Kettering College
- Type: Private college
- Established: 1967
- Religious affiliation: Adventist
- President: Lamata Mitchell
- Administrative staff: 105
- Students: 832
- Location: Kettering, Ohio, United States
- Campus: Suburban;
- Website: kc.edu

= Kettering College =

Private Adventist college in Dayton, Ohio, US

Kettering College (formerly Kettering College of Medical Arts) is a private Adventist college near Dayton, Ohio. The college is owned by the Kettering Medical Center and chartered by the Seventh-day Adventist Church. The college was built in 1967 next to the Charles F. Kettering Memorial Hospital.

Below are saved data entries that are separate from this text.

import Summits.CriticalPhenomena.PercolationContinuityZ3.Theorems.PercBudgetLadderPinholeClosingShellHalving

/-!
# Crux `PercBudgetLadder.PinholeClosing` (stmt-CriticalPhenomena-5249): the one-`∃` restatement `PinholeClosingHalved`, PROVED

Lead `prover-line-stmt-CriticalPhenomena-5249-c4-0`, 2026-08-17.  A second restatement option for the tenure planner,
syntactically closest to the typed decl (single `∃ c'`, no `∃ j l' m`): for all `k`, `l ≥ 2`, `c > 0` there is `c' > 0`
such that for every `n ≥ 2`, if `box n → ∂ⁱⁿ box (l n)` is budget-`(k+1)` blocked with probability `≥ c`, then the
annulus around the HALF-SIZE box, `box (n/2) → ∂ⁱⁿ box (12 l (n/2))`, is budget-`k` blocked with probability `≥ c'`
(`c' = c^N / N`, `N = (8l+1)³`).  This is exactly the `n ≥ 2` branch of lead c3's `pinholeClosingRestated_proof`
(`ShellHalving.exclusion` + `stub_shellSqueeze`, shell merge + two-sided cut + Harris/union bound), isolated as a
statement the route file can carry verbatim; its deciding theorem is pure logic (dry run
`Cruxes/PinholeClosing/RestatedGlue_c4_halved.lean`, `closes_halved`: in the descent take `n ≥ 2N + 2`, `m = n/2 ≥ N`,
`l' = 12 l`).  The guard `2 ≤ n` replaces `1 ≤ n` because `box 3 (1/2) = box 3 0` makes the conclusion event empty
(`Negative.blockedEv_eq_empty`).  The typed decl (conclusion at the SAME inner radius `n`, outer radius `2 l n`) is NOT
claimed — see `…Dichotomy.lean` and `Cruxes/PinholeClosing/LEAD-c4-NOTE-1.md`.  No definitions in this file.
-/

noncomputable section

namespace Summit.CriticalPhenomena.PercolationContinuityZ3.Theorems

open MeasureTheory
open scoped Classical
open Literature.Probability.Percolation Literature.Probability.LatticeModels
open Summit.CriticalPhenomena.PercolationContinuityZ3.Theses
open Summit.CriticalPhenomena.PercolationContinuityZ3.Theorems.PinholeClosing

/-- **`PinholeClosingHalved`, proved.**  For all `k`, `l ≥ 2`, `c > 0` there is `c' > 0` (namely `c^N/N`, `N = (8l+1)³`)
such that for every `n ≥ 2`: budget-`(k+1)` blocking of `box n → ∂ⁱⁿ box (l n)` with probability `≥ c` implies
budget-`k` blocking of `box (n/2) → ∂ⁱⁿ box (12 l (n/2))` with probability `≥ c'`.  Proof: `u = n/2` (so `2u ≤ n ≤ 3u`),
raise the premise's outer radius from `l n` to `3 l u` (`Negative.blockProb_mono_aspect`), then `stub_shellSqueeze` with
the deterministic `ShellHalving.exclusion`. -/
theorem pinholeClosingHalved_proof :
    ∀ (k l : ℕ) (c : ℝ), 2 ≤ l → 0 < c → ∃ c' : ℝ, 0 < c' ∧ ∀ n : ℕ, 2 ≤ n → c ≤ (Literature.Probability.Percolation.bondPercolation (Literature.Probability.LatticeModels.zdGraph 3) (Literature.Probability.Percolation.criticalProbI 3)).real {ω | ∃ S : Finset (Sym2 (Literature.Probability.LatticeModels.Site 3)), S.card ≤ k + 1 ∧ ¬ ∃ x ∈ Literature.Probability.LatticeModels.box 3 n, ∃ y ∈ Literature.Probability.LatticeModels.innerBoundary (Literature.Probability.LatticeModels.zdGraph 3) (Literature.Probability.LatticeModels.box 3 (l * n)), (ω \ ↑S) ∈ Literature.Probability.Percolation.openConnIn ↑(Literature.Probability.LatticeModels.box 3 (l * n)) x y} → c' ≤ (Literature.Probability.Percolation.bondPercolation (Literature.Probability.LatticeModels.zdGraph 3) (Literature.Probability.Percolation.criticalProbI 3)).real {ω | ∃ S : Finset (Sym2 (Literature.Probability.LatticeModels.Site 3)), S.card ≤ k ∧ ¬ ∃ x ∈ Literature.Probability.LatticeModels.box 3 (n / 2), ∃ y ∈ Literature.Probability.LatticeModels.innerBoundary (Literature.Probability.LatticeModels.zdGraph 3) (Literature.Probability.LatticeModels.box 3 (12 * l * (n / 2))), (ω \ ↑S) ∈ Literature.Probability.Percolation.openConnIn ↑(Literature.Probability.LatticeModels.box 3 (12 * l * (n / 2))) x y} := by
  intro k l c hl hc
  have hNpos : (0 : ℝ) < (((8 * l + 1) ^ 3 : ℕ) : ℝ) := by positivity
  refine ⟨c ^ ((8 * l + 1) ^ 3) / (((8 * l + 1) ^ 3 : ℕ) : ℝ), div_pos (pow_pos hc _) hNpos, ?_⟩
  intro n hn2 hprem
  -- u = ⌊n/2⌋ : caps at aspect 3lu ≥ ln, squeeze + exclusion
  have hu : 1 ≤ n / 2 := by omega
  have h2u : 2 * (n / 2) ≤ n := by omega
  have h3u : n ≤ 3 * (n / 2) := by omega
  have hln : n ≤ l * n := Nat.le_mul_of_pos_left n (by omega)
  have hl3 : l * n ≤ 3 * l * (n / 2) :=
    calc l * n ≤ l * (3 * (n / 2)) := Nat.mul_le_mul_left l h3u
      _ = 3 * l * (n / 2) := by ring
  have hcap := hprem.trans (Negative.blockProb_mono_aspect (k := k + 1) hln hl3)
  have hsq := stub_shellSqueeze (k + 1) n l (n / 2) c hc.le hcap (fun ω hω hcaps =>
    ShellHalving.exclusion (k + 1) n l (n / 2) (by omega) hl hu h2u h3u ω hω hcaps)
  simp only [Nat.add_sub_cancel] at hsq
  rw [div_le_iff₀ hNpos]
  exact hsq.trans_eq (mul_comm _ _)

/-- **Registered form** (`stub_pinholeClosingHalved` on stmt-CriticalPhenomena-5249): the one-`∃` restated crux, by
`pinholeClosingHalved_proof`. -/
theorem stub_pinholeClosingHalved :
    ∀ (k l : ℕ) (c : ℝ), 2 ≤ l → 0 < c → ∃ c' : ℝ, 0 < c' ∧ ∀ n : ℕ, 2 ≤ n → c ≤ (Literature.Probability.Percolation.bondPercolation (Literature.Probability.LatticeModels.zdGraph 3) (Literature.Probability.Percolation.criticalProbI 3)).real {ω | ∃ S : Finset (Sym2 (Literature.Probability.LatticeModels.Site 3)), S.card ≤ k + 1 ∧ ¬ ∃ x ∈ Literature.Probability.LatticeModels.box 3 n, ∃ y ∈ Literature.Probability.LatticeModels.innerBoundary (Literature.Probability.LatticeModels.zdGraph 3) (Literature.Probability.LatticeModels.box 3 (l * n)), (ω \ ↑S) ∈ Literature.Probability.Percolation.openConnIn ↑(Literature.Probability.LatticeModels.box 3 (l * n)) x y} → c' ≤ (Literature.Probability.Percolation.bondPercolation (Literature.Probability.LatticeModels.zdGraph 3) (Literature.Probability.Percolation.criticalProbI 3)).real {ω | ∃ S : Finset (Sym2 (Literature.Probability.LatticeModels.Site 3)), S.card ≤ k ∧ ¬ ∃ x ∈ Literature.Probability.LatticeModels.box 3 (n / 2), ∃ y ∈ Literature.Probability.LatticeModels.innerBoundary (Literature.Probability.LatticeModels.zdGraph 3) (Literature.Probability.LatticeModels.box 3 (12 * l * (n / 2))), (ω \ ↑S) ∈ Literature.Probability.Percolation.openConnIn ↑(Literature.Probability.LatticeModels.box 3 (12 * l * (n / 2))) x y} :=
  pinholeClosingHalved_proof

/-- **Why the guard is `2 ≤ n`.**  At `n = 1` the conclusion shape `box (n/2) → ∂ⁱⁿ box (12 l (n/2))` degenerates to
`box 0 → ∂ⁱⁿ box 0`, the EMPTY event (`box 3 0 = {0}` lies on its own inner boundary, `Negative.blockedEv_eq_empty`), so
its probability vanishes and no positive `c'` could serve; the glue `closes_halved` only ever uses `n ≥ 2N + 2`. -/
theorem pinholeClosingHalved_conclusion_empty_at_one (k l : ℕ) :
    (Literature.Probability.Percolation.bondPercolation (Literature.Probability.LatticeModels.zdGraph 3) (Literature.Probability.Percolation.criticalProbI 3)).real {ω | ∃ S : Finset (Sym2 (Literature.Probability.LatticeModels.Site 3)), S.card ≤ k ∧ ¬ ∃ x ∈ Literature.Probability.LatticeModels.box 3 (1 / 2), ∃ y ∈ Literature.Probability.LatticeModels.innerBoundary (Literature.Probability.LatticeModels.zdGraph 3) (Literature.Probability.LatticeModels.box 3 (12 * l * (1 / 2))), (ω \ ↑S) ∈ Literature.Probability.Percolation.openConnIn ↑(Literature.Probability.LatticeModels.box 3 (12 * l * (1 / 2))) x y} = 0 := by
  have h : (1 : ℕ) / 2 = 0 := rfl
  simp only [h, Nat.mul_zero]
  exact Negative.blockProb_eq_zero (k := k) (n := 0) (m := 0) le_rfl

end Summit.CriticalPhenomena.PercolationContinuityZ3.Theorems

end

It is a member of the Strategic Ohio Council for Higher Education (SOCHE).

==Presidents==
- William C. Sandborn, 1966–1969
- Winton H. Beaven, 1970–1983
- Robert A. Williams, 1983–1990
- Peter D. H. Bath, 1990–2000
- Charles Scriven, 2001–2013
- Alex Bryan, 2013–2014
- Nate Brandstater, 2014–2025
- Lamata Mitchell, 2025–present

==Academics==
Kettering College offers a doctorate in occupational therapy, Master's degrees in physician assistant studies and nursing, and many Bachelor of Science and Associate of Science programs in health fields.

In 2024, Kettering College was ranked No. 535 in nursing by U.S. News & World Report.